The GUI uses the same set of functions as the utilities above and thus all the messages describing the progress of the tasks are shown in the shell from which the GUI was started.

Documentation

TBD

Notes

• Handling modifications in SBML is probably MINERVA-specific. It expects the modifications to be in layout:listOfAdditionalGraphicalObjects node. This node contains layout:generalGlyph which contains bounding box of the object and layout:listOfReferenceGlyphs with individual layout:referenceGlyphs which has id of a glyph stored in layout:glyph. However, the specific value which is then displayed in layout is stored via the multi SBML package is referenced from the layout:generalGlyph by its layout:reference property. This links to multi:listOfSpeciesFeatures\multi:speciesFeature\multi:listOfSpeciesFeatureValues\multi:speciesFeatureValue\@id. Finally multi:speciesFeatureValue has a multi:value property which is reference to multi:listOfSpeciesTypes\multi:speciesType\multi:listOfSpeciesFeatureTypes\multi:speciesFeatureType\multi:listOfPossibleSpeciesFeatureValues\multi:possibleSpeciesFeatureValue\@multi:id. This node has multi:name property which holds the actual value of the modification.

License

This project is licensed under the Apache 2.0 license, quoted below.

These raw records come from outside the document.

import Mathlib
import Summits.NavierStokesRegularity.NavierStokesRegularity.Theorems.SubOnsagerCeilingVirtualFloorChainCoupledFace
import Summits.NavierStokesRegularity.NavierStokesRegularity.Theorems.SubOnsagerCeilingGapSpecCertK1
import Summits.NavierStokesRegularity.NavierStokesRegularity.Theorems.SubOnsagerCeilingGapSpecCertK2
import HarnessLib

/-!
# TOPOLOGY-AS-A-DATUM ROUTE, worked instance: the chain barrier on the slice `b ∈ [7/5, 141/100]` from the spec-list design `dK`
(helper file for crux stmt-NavierStokesRegularity-27057 `SubOnsagerCeiling.ForwardTailCeilingKP`, `--supports … --as helper`;
LEAD SOC g12, line «kp-shell-barrier»)

Assembly for the slice `b ∈ [7/5, 141/100]` through the design-AND-topology-agnostic files `SubOnsagerCeilingGapSpec{,Kernel}`: (i) the rescaling
constants `L = b^(399/200)`, `p = b^(197/200)`, `b²` lie in the rational box of the certificates (`specSliceK_consts`); (ii) the `hFace`
hypothesis of `VirtualFloor.chain_le_of_coupledFaceCertB` (ι = `Fin 13`) for `fun k => (dK k).face` at every such `b`, from the kernel
certificates through `GapSpec.inertial_of_cert` (bound `−1/4096`) / `damping_of_cert`, structural damping signs by `Spec.face_damping`;
(iii) `hInit` by `design_init` (side conditions `Spec.InitOK` decided on the literal), `hSafe` by `design_safe`; (iv) the chain barrier
`(b^(101/200))^(2k) Z_k(t)² ≤ 100 x₀²` along every honest non-negative `ν`-viscous Katz–Pavlović chain from a one-shell datum
(`spec_gap_chain_K`). HONEST FRAMING: MODEL lattice (route SubOnsagerCeiling, TL-M2Break); nothing here bears on Navier–Stokes regularity;
27057 stays OPEN. [cite: BarbatoMorandinRomito2011, §2 Lemma 2.1, §3.2] [cite: Tao2016AveragedNS, §4 (4.5), (4.13)]
-/

noncomputable section

-- the sub-problem namespace `NavierStokesRegularity.NavierStokesRegularity` is the tree's layout (D-0017)
set_option linter.dupNamespace false

namespace Summit.NavierStokesRegularity.NavierStokesRegularity.Theorems.VirtualFloor.GapSpec

open Set Filter Topology
open Literature.Analysis.ValidatedNumerics KernelFaceMul KernelFaceAffine
open Summit.NavierStokesRegularity.NavierStokesRegularity.Theorems.VirtualFloor
open Summit.NavierStokesRegularity.NavierStokesRegularity.Theorems.VirtualFloor.GapRung (pt pt_mem_box9)

/-! ## Numerical facts: the rescaling constants of the slice lie in the certificates' box -/

/-- `19567/10000 ≤ (7/5)^(399/200)`. [folklore] -/
theorem specSliceK_L_lo : ((19567 / 10000 : ℚ) : ℝ) ≤ (7 / 5 : ℝ) ^ ((399 : ℝ) / 200) := by
  have h0 : (0 : ℝ) ≤ (7 / 5 : ℝ) ^ ((399 : ℝ) / 200) := by positivity
  have h2 : ((7 / 5 : ℝ) ^ ((399 : ℝ) / 200)) ^ (200 : ℕ) = (7 / 5 : ℝ) ^ (399 : ℕ) := by
    rw [← Real.rpow_natCast, ← Real.rpow_mul (by norm_num)]
    norm_num
  have hq : ¬ ((7 / 5 : ℚ) ^ (399 : ℕ) < (19567 / 10000 : ℚ) ^ (200 : ℕ)) := by decide +kernel
  have hr : ¬ ((((7 / 5 : ℚ) ^ (399 : ℕ) : ℚ) : ℝ) < (((19567 / 10000 : ℚ) ^ (200 : ℕ) : ℚ) : ℝ)) := by
    rw [Rat.cast_lt]; exact hq
  push_cast at hr
  push_cast
  by_contra h
  push Not at h
  have h3 : ((7 / 5 : ℝ) ^ ((399 : ℝ) / 200)) ^ (200 : ℕ) < (19567 / 10000 : ℝ) ^ (200 : ℕ) :=
    pow_lt_pow_left₀ h h0 (by norm_num)
  rw [h2] at h3
  exact hr h3

/-- `(141/100)^(399/200) ≤ 198469/100000`. [folklore] -/
theorem specSliceK_L_hi : (141 / 100 : ℝ) ^ ((399 : ℝ) / 200) ≤ ((198469 / 100000 : ℚ) : ℝ) := by
  have h0 : (0 : ℝ) ≤ (141 / 100 : ℝ) ^ ((399 : ℝ) / 200) := by positivity
  have h2 : ((141 / 100 : ℝ) ^ ((399 : ℝ) / 200)) ^ (200 : ℕ) = (141 / 100 : ℝ) ^ (399 : ℕ) := by
    rw [← Real.rpow_natCast, ← Real.rpow_mul (by norm_num)]
    norm_num
  have hq : ¬ ((198469 / 100000 : ℚ) ^ (200 : ℕ) < (141 / 100 : ℚ) ^ (399 : ℕ)) := by decide +kernel
  have hr : ¬ ((((198469 / 100000 : ℚ) ^ (200 : ℕ) : ℚ) : ℝ) < (((141 / 100 : ℚ) ^ (399 : ℕ) : ℚ) : ℝ)) := by
    rw [Rat.cast_lt]; exact hq
  push_cast at hr
  push_cast
  by_contra h
  push Not at h
  have h3 : (198469 / 100000 : ℝ) ^ (200 : ℕ) < ((141 / 100 : ℝ) ^ ((399 : ℝ) / 200)) ^ (200 : ℕ) :=
    pow_lt_pow_left₀ h (by norm_num) (by norm_num)
  rw [h2] at h3
  exact hr h3

/-- `27859/20000 ≤ (7/5)^(197/200)`. [folklore] -/
theorem specSliceK_p_lo : ((27859 / 20000 : ℚ) : ℝ) ≤ (7 / 5 : ℝ) ^ ((197 : ℝ) / 200) := by
  have h0 : (0 : ℝ) ≤ (7 / 5 : ℝ) ^ ((197 : ℝ) / 200) := by positivity
  have h2 : ((7 / 5 : ℝ) ^ ((197 : ℝ) / 200)) ^ (200 : ℕ) = (7 / 5 : ℝ) ^ (197 : ℕ) := by
    rw [← Real.rpow_natCast, ← Real.rpow_mul (by norm_num)]
    norm_num
  have hq : ¬ ((7 / 5 : ℚ) ^ (197 : ℕ) < (27859 / 20000 : ℚ) ^ (200 : ℕ)) := by decide +kernel
  have hr : ¬ ((((7 / 5 : ℚ) ^ (197 : ℕ) : ℚ) : ℝ) < (((27859 / 20000 : ℚ) ^ (200 : ℕ) : ℚ) : ℝ)) := by
    rw [Rat.cast_lt]; exact hq
  push_cast at hr
  push_cast
  by_contra h
  push Not at h
  have h3 : ((7 / 5 : ℝ) ^ ((197 : ℝ) / 200)) ^ (200 : ℕ) < (27859 / 20000 : ℝ) ^ (200 : ℕ) :=
    pow_lt_pow_left₀ h h0 (by norm_num)
  rw [h2] at h3
  exact hr h3

/-- `(141/100)^(197/200) ≤ 35069/25000`. [folklore] -/
theorem specSliceK_p_hi : (141 / 100 : ℝ) ^ ((197 : ℝ) / 200) ≤ ((35069 / 25000 : ℚ) : ℝ) := by
  have h0 : (0 : ℝ) ≤ (141 / 100 : ℝ) ^ ((197 : ℝ) / 200) := by positivity
  have h2 : ((141 / 100 : ℝ) ^ ((197 : ℝ) / 200)) ^ (200 : ℕ) = (141 / 100 : ℝ) ^ (197 : ℕ) := by
    rw [← Real.rpow_natCast, ← Real.rpow_mul (by norm_num)]
    norm_num
  have hq : ¬ ((35069 / 25000 : ℚ) ^ (200 : ℕ) < (141 / 100 : ℚ) ^ (197 : ℕ)) := by decide +kernel
  have hr : ¬ ((((35069 / 25000 : ℚ) ^ (200 : ℕ) : ℚ) : ℝ) < (((141 / 100 : ℚ) ^ (197 : ℕ) : ℚ) : ℝ)) := by
    rw [Rat.cast_lt]; exact hq
  push_cast at hr
  push_cast
  by_contra h
  push Not at h
  have h3 : (35069 / 25000 : ℝ) ^ (200 : ℕ) < ((141 / 100 : ℝ) ^ ((197 : ℝ) / 200)) ^ (200 : ℕ) :=
    pow_lt_pow_left₀ h (by norm_num) (by norm_num)
  rw [h2] at h3
  exact hr h3

/-- The three rescaling constants lie in the slice box. [folklore] -/
theorem specSliceK_consts {b : ℝ} (hb : (7 / 5 : ℝ) ≤ b) (hb' : b ≤ (141 / 100 : ℝ)) :
    (((19567 / 10000 : ℚ) : ℝ) ≤ (b ^ ((5 : ℝ) / 2) / b ^ ((101 : ℝ) / 200)) ∧ (b ^ ((5 : ℝ) / 2) / b ^ ((101 : ℝ) / 200)) ≤ ((198469 / 100000 : ℚ) : ℝ)) ∧
    (((27859 / 20000 : ℚ) : ℝ) ≤ (b ^ ((5 : ℝ) / 2) / (b ^ ((101 : ℝ) / 200)) ^ 3) ∧ (b ^ ((5 : ℝ) / 2) / (b ^ ((101 : ℝ) / 200)) ^ 3) ≤ ((35069 / 25000 : ℚ) : ℝ)) ∧
    (((49 / 25 : ℚ) : ℝ) ≤ b ^ 2 ∧ b ^ 2 ≤ ((19881 / 10000 : ℚ) : ℝ)) := by
  have hb0 : 0 < b := by linarith
  have hL : (b ^ ((5 : ℝ) / 2) / b ^ ((101 : ℝ) / 200)) = b ^ ((399 : ℝ) / 200) := by
    rw [← Real.rpow_sub hb0]; norm_num
  have hp : (b ^ ((5 : ℝ) / 2) / (b ^ ((101 : ℝ) / 200)) ^ 3) = b ^ ((197 : ℝ) / 200) := by
    rw [← Real.rpow_natCast, ← Real.rpow_mul hb0.le, ← Real.rpow_sub hb0]; norm_num
  rw [hL, hp]
  refine ⟨⟨specSliceK_L_lo.trans (Real.rpow_le_rpow (by norm_num) hb (by norm_num)),
    (Real.rpow_le_rpow hb0.le hb' (by norm_num)).trans specSliceK_L_hi⟩,
    ⟨specSliceK_p_lo.trans (Real.rpow_le_rpow (by norm_num) hb (by norm_num)),
    (Real.rpow_le_rpow hb0.le hb' (by norm_num)).trans specSliceK_p_hi⟩, ?_, ?_⟩
  · push_cast; nlinarith
  · push_cast; nlinarith

/-! ## Region facts of the design -/

/-- Every face of `dK` satisfies `InitOK`. [folklore] -/
theorem dK_initOK : ∀ k, (dK k).InitOK := by
  intro k; fin_cases k
  · exact dK_initOK_0
  · exact dK_initOK_1
  · exact dK_initOK_2
  · exact dK_initOK_3
  · exact dK_initOK_4
  · exact dK_initOK_5
  · exact dK_initOK_6
  · exact dK_initOK_7
  · exact dK_initOK_8
  · exact dK_initOK_9
  · exact dK_initOK_10
  · exact dK_initOK_11
  · exact dK_initOK_12

/-! ## The `hFace` hypothesis at every `b` of the slice -/

/-- **`hFace` for `dK` at every `b ∈ [7/5, 141/100]`.** [cite: BarbatoMorandinRomito2011, §2 Lemma 2.1] -/
theorem specSliceK_hFace {b : ℝ} (hb : (7 / 5 : ℝ) ≤ b) (hb' : b ≤ (141 / 100 : ℝ)) :
    ∀ k (x : Fin 4 → ℝ) (v z : ℝ), (∀ i, 0 ≤ x i) → 0 ≤ v → 0 ≤ z → (∀ i, x i ≤ (49 / 50 : ℝ)) → v ≤ (49 / 50 : ℝ) →
      z ≤ (49 / 50 : ℝ) → (∀ k', (dK k').face x ≤ 0) → (∀ k', (dK k').face (vec4 v (x 0) (x 1) (x 2)) ≤ 0) →
      (∀ k', (dK k').face (vec4 (x 1) (x 2) (x 3) z) ≤ 0) → (dK k).face x = 0 →
      ((dK k).grad 0 x * (v ^ 2 - (b ^ ((5 : ℝ) / 2) / (b ^ ((101 : ℝ) / 200)) ^ 3) * x 0 * x 1) +
          (dK k).grad 1 x * ((b ^ ((5 : ℝ) / 2) / b ^ ((101 : ℝ) / 200)) * (x 0 ^ 2 - (b ^ ((5 : ℝ) / 2) / (b ^ ((101 : ℝ) / 200)) ^ 3) * x 1 * x 2)) +
          (dK k).grad 2 x * ((b ^ ((5 : ℝ) / 2) / b ^ ((101 : ℝ) / 200)) ^ 2 * (x 1 ^ 2 - (b ^ ((5 : ℝ) / 2) / (b ^ ((101 : ℝ) / 200)) ^ 3) * x 2 * x 3)) +
          (dK k).grad 3 x * ((b ^ ((5 : ℝ) / 2) / b ^ ((101 : ℝ) / 200)) ^ 3 * (x 2 ^ 2 - (b ^ ((5 : ℝ) / 2) / (b ^ ((101 : ℝ) / 200)) ^ 3) * x 3 * z)) < 0) ∧
      0 ≤ (dK k).grad 0 x * x 0 + (dK k).grad 1 x * ((b ^ 2) * x 1) + (dK k).grad 2 x * ((b ^ 2) ^ 2 * x 2) +
        (dK k).grad 3 x * ((b ^ 2) ^ 3 * x 3) := by
  intro k x v z h0 hv0 hz0 hc hvc hzc hX hLo hUp hk
  obtain ⟨hL, hp, hb2⟩ := specSliceK_consts hb hb'
  have hmem := pt_mem_box9 h0 hc hv0 hvc hz0 hzc hL hp hb2
  refine ⟨?_, ?_⟩
  · fin_cases k
    · exact inertial_of_cert (D := dK) (k := 0) dK_elimOK_0 cert_dK_K_cap1 (by norm_num) hmem h0 hc hX hLo hUp hk
    · exact inertial_of_cert (D := dK) (k := 1) dK_elimOK_1 cert_dK_K_cap2 (by norm_num) hmem h0 hc hX hLo hUp hk
    · exact inertial_of_cert (D := dK) (k := 2) dK_elimOK_2 cert_dK_K_cap3 (by norm_num) hmem h0 hc hX hLo hUp hk
    · rcases Box.mem_split hmem 0 (49/100) with hmem' | hmem'
      · exact inertial_of_cert (D := dK) (k := 3) dK_elimOK_3 cert_dK_K_cub0_1 (by norm_num) hmem' h0 hc hX hLo hUp hk
      · rcases Box.mem_split hmem' 0 (147/200) with hmem'' | hmem''
        · exact inertial_of_cert (D := dK) (k := 3) dK_elimOK_3 cert_dK_K_cub0_2 (by norm_num) hmem'' h0 hc hX hLo hUp hk
        · exact inertial_of_cert (D := dK) (k := 3) dK_elimOK_3 cert_dK_K_cub0_3 (by norm_num) hmem'' h0 hc hX hLo hUp hk
    · exact inertial_of_cert (D := dK) (k := 4) dK_elimOK_4 cert_dK_K_cub1 (by norm_num) hmem h0 hc hX hLo hUp hk
    · exact inertial_of_cert (D := dK) (k := 5) dK_elimOK_5 cert_dK_K_cub2 (by norm_num) hmem h0 hc hX hLo hUp hk
    · exact inertial_of_cert (D := dK) (k := 6) dK_elimOK_6 cert_dK_K_capA (by norm_num) hmem h0 hc hX hLo hUp hk
    · exact inertial_of_cert (D := dK) (k := 7) dK_elimOK_7 cert_dK_K_capB (by norm_num) hmem h0 hc hX hLo hUp hk
    · rcases Box.mem_split hmem 2 (49/100) with hmem' | hmem'
      · exact inertial_of_cert (D := dK) (k := 8) dK_elimOK_8 cert_dK_K_bulk_1 (by norm_num) hmem' h0 hc hX hLo hUp hk
      · rcases Box.mem_split hmem' 2 (147/200) with hmem'' | hmem''
        · exact inertial_of_cert (D := dK) (k := 8) dK_elimOK_8 cert_dK_K_bulk_2 (by norm_num) hmem'' h0 hc hX hLo hUp hk
        · exact inertial_of_cert (D := dK) (k := 8) dK_elimOK_8 cert_dK_K_bulk_3 (by norm_num) hmem'' h0 hc hX hLo hUp hk
    · rcases Box.mem_split hmem 2 (49/100) with hmem' | hmem'
      · exact inertial_of_cert (D := dK) (k := 9) dK_elimOK_9 cert_dK_K_carve_1 (by norm_num) hmem' h0 hc hX hLo hUp hk
      · rcases Box.mem_split hmem' 2 (147/200) with hmem'' | hmem''
        · rcases Box.mem_split hmem'' 5 (49/100) with hmem''' | hmem'''
          · exact inertial_of_cert (D := dK) (k := 9) dK_elimOK_9 cert_dK_K_carve_2 (by norm_num) hmem''' h0 hc hX hLo hUp hk
          · exact inertial_of_cert (D := dK) (k := 9) dK_elimOK_9 cert_dK_K_carve_3 (by norm_num) hmem''' h0 hc hX hLo hUp hk
        · rcases Box.mem_split hmem'' 2 (343/400) with hmem''' | hmem'''
          · rcases Box.mem_split hmem''' 5 (49/100) with hmem'''' | hmem''''
            · exact inertial_of_cert (D := dK) (k := 9) dK_elimOK_9 cert_dK_K_carve_4 (by norm_num) hmem'''' h0 hc hX hLo hUp hk
            · rcases Box.mem_split hmem'''' 0 (49/100) with hmem''''' | hmem'''''
              · exact inertial_of_cert (D := dK) (k := 9) dK_elimOK_9 cert_dK_K_carve_5 (by norm_num) hmem''''' h0 hc hX hLo hUp hk
              · rcases Box.mem_split hmem''''' 2 (637/800) with hmem'''''' | hmem''''''
                · exact inertial_of_cert (D := dK) (k := 9) dK_elimOK_9 cert_dK_K_carve_6 (by norm_num) hmem'''''' h0 hc hX hLo hUp hk
                · exact inertial_of_cert (D := dK) (k := 9) dK_elimOK_9 cert_dK_K_carve_7 (by norm_num) hmem'''''' h0 hc hX hLo hUp hk
          · exact inertial_of_cert (D := dK) (k := 9) dK_elimOK_9 cert_dK_K_carve_8 (by norm_num) hmem''' h0 hc hX hLo hUp hk
    · exact inertial_of_cert (D := dK) (k := 10) dK_elimOK_10 cert_dK_K_rat0 (by norm_num) hmem h0 hc hX hLo hUp hk
    · exact inertial_of_cert (D := dK) (k := 11) dK_elimOK_11 cert_dK_K_rat1 (by norm_num) hmem h0 hc hX hLo hUp hk
    · exact inertial_of_cert (D := dK) (k := 12) dK_elimOK_12 cert_dK_K_rat2 (by norm_num) hmem h0 hc hX hLo hUp hk
  · have hB20 : (0 : ℝ) ≤ b ^ 2 := by positivity
    have hB23 : b ^ 2 ≤ 3 := by nlinarith
    fin_cases k
    · exact Spec.face_damping (dK 0) dK_dampOK_0 x (b ^ 2) h0 hB20 hB23 hk
    · exact Spec.face_damping (dK 1) dK_dampOK_1 x (b ^ 2) h0 hB20 hB23 hk
    · exact Spec.face_damping (dK 2) dK_dampOK_2 x (b ^ 2) h0 hB20 hB23 hk
    · exact Spec.face_damping (dK 3) dK_dampOK_3 x (b ^ 2) h0 hB20 hB23 hk
    · exact Spec.face_damping (dK 4) dK_dampOK_4 x (b ^ 2) h0 hB20 hB23 hk
    · exact Spec.face_damping (dK 5) dK_dampOK_5 x (b ^ 2) h0 hB20 hB23 hk
    · exact Spec.face_damping (dK 6) dK_dampOK_6 x (b ^ 2) h0 hB20 hB23 hk
    · exact Spec.face_damping (dK 7) dK_dampOK_7 x (b ^ 2) h0 hB20 hB23 hk
    · exact damping_of_cert (D := dK) (k := 8) dK_elimOK_8 cert_dK_K_bulk_damp hmem h0 hc hX hLo hUp hk
    · exact damping_of_cert (D := dK) (k := 9) dK_elimOK_9 cert_dK_K_carve_damp hmem h0 hc hX hLo hUp hk
    · exact damping_of_cert (D := dK) (k := 10) dK_elimOK_10 cert_dK_K_rat0_damp hmem h0 hc hX hLo hUp hk
    · exact damping_of_cert (D := dK) (k := 11) dK_elimOK_11 cert_dK_K_rat1_damp hmem h0 hc hX hLo hUp hk
    · exact damping_of_cert (D := dK) (k := 12) dK_elimOK_12 cert_dK_K_rat2_damp hmem h0 hc hX hLo hUp hk

/-! ## The chain barrier on the slice -/

/-- **The ν-uniform chain barrier `θ = 101/200` at every `b ∈ [7/5, 141/100]`** (spec-list design `dK`).
[cite: BarbatoMorandinRomito2011, §3.2 (the rescaling)] [cite: Tao2016AveragedNS, §4 (4.5), (4.13)] -/
theorem spec_gap_chain_K {b c₀ ν s x₀ : ℝ} (hb : (7 / 5 : ℝ) ≤ b) (hb' : b ≤ (141 / 100 : ℝ)) (hc₀ : 0 < c₀)
    (hν : 0 < ν) (hs : 0 < s) {Z : ℤ → ℝ → ℝ}
    (hdat : ∀ k : ℤ, Z k 0 = if k = 0 then x₀ else 0)
    (hvan : ∀ t, Z (-1) t = 0)
    (hbdd : ∃ M : ℝ, ∀ (t : ℝ) (k : ℕ), (1 + b ^ ((10 : ℝ) * k)) * |Z k t| ≤ M)
    (hcont : ∀ k : ℕ, ContinuousOn (Z k) (Icc 0 s))
    (hode : ∀ k : ℕ, ∀ t ∈ Icc 0 s, HasDerivWithinAt (Z k)
      (c₀ * (b ^ ((5 : ℝ) * ((k : ℝ) - 1) / 2) * Z ((k : ℤ) - 1) t ^ 2 -
          b ^ ((5 : ℝ) * (k : ℝ) / 2) * (Z k t * Z ((k : ℤ) + 1) t)) -
        ν * b ^ ((2 : ℝ) * (k : ℝ)) * Z k t) (Icc 0 s) t)
    (hnn : ∀ t ∈ Icc 0 s, ∀ k : ℕ, 1 ≤ k → 0 ≤ Z k t) :
    ∀ t ∈ Icc 0 s, ∀ k : ℕ, (b ^ ((101 : ℝ) / 200)) ^ (2 * k) * Z k t ^ 2 ≤ 100 * x₀ ^ 2 :=
  chain_le_of_coupledFaceCertB (g := fun k => (dK k).face) (dg := fun k => (dK k).grad)
    (by linarith) (by linarith) hc₀ (by norm_num : (49 / 50 : ℝ) ≤ 1) hν hs
    (fun k => (dK k).face_continuous) (fun k => (dK k).face_hasDerivWithinAt)
    (design_init dK dK_initOK) (design_safe dK 2 ((49/50)) rfl (by norm_num)) (specSliceK_hFace hb hb')
    hdat hvan hbdd hcont hode hnn

end Summit.NavierStokesRegularity.NavierStokesRegularity.Theorems.VirtualFloor.GapSpec

end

Copyright (c) 2019 David Hoksza

Licensed under the Apache License, Version 2.0 (the "License"); you may not use this file except in compliance with the License. You may obtain a copy of the License at

http://www.apache.org/licenses/LICENSE-2.0

Unless required by applicable law or agreed to in writing, software distributed under the License is distributed on an "AS IS" BASIS, WITHOUT WARRANTIES OR CONDITIONS OF ANY KIND, either express or implied. See the License for the specific language governing permissions and limitations under the License.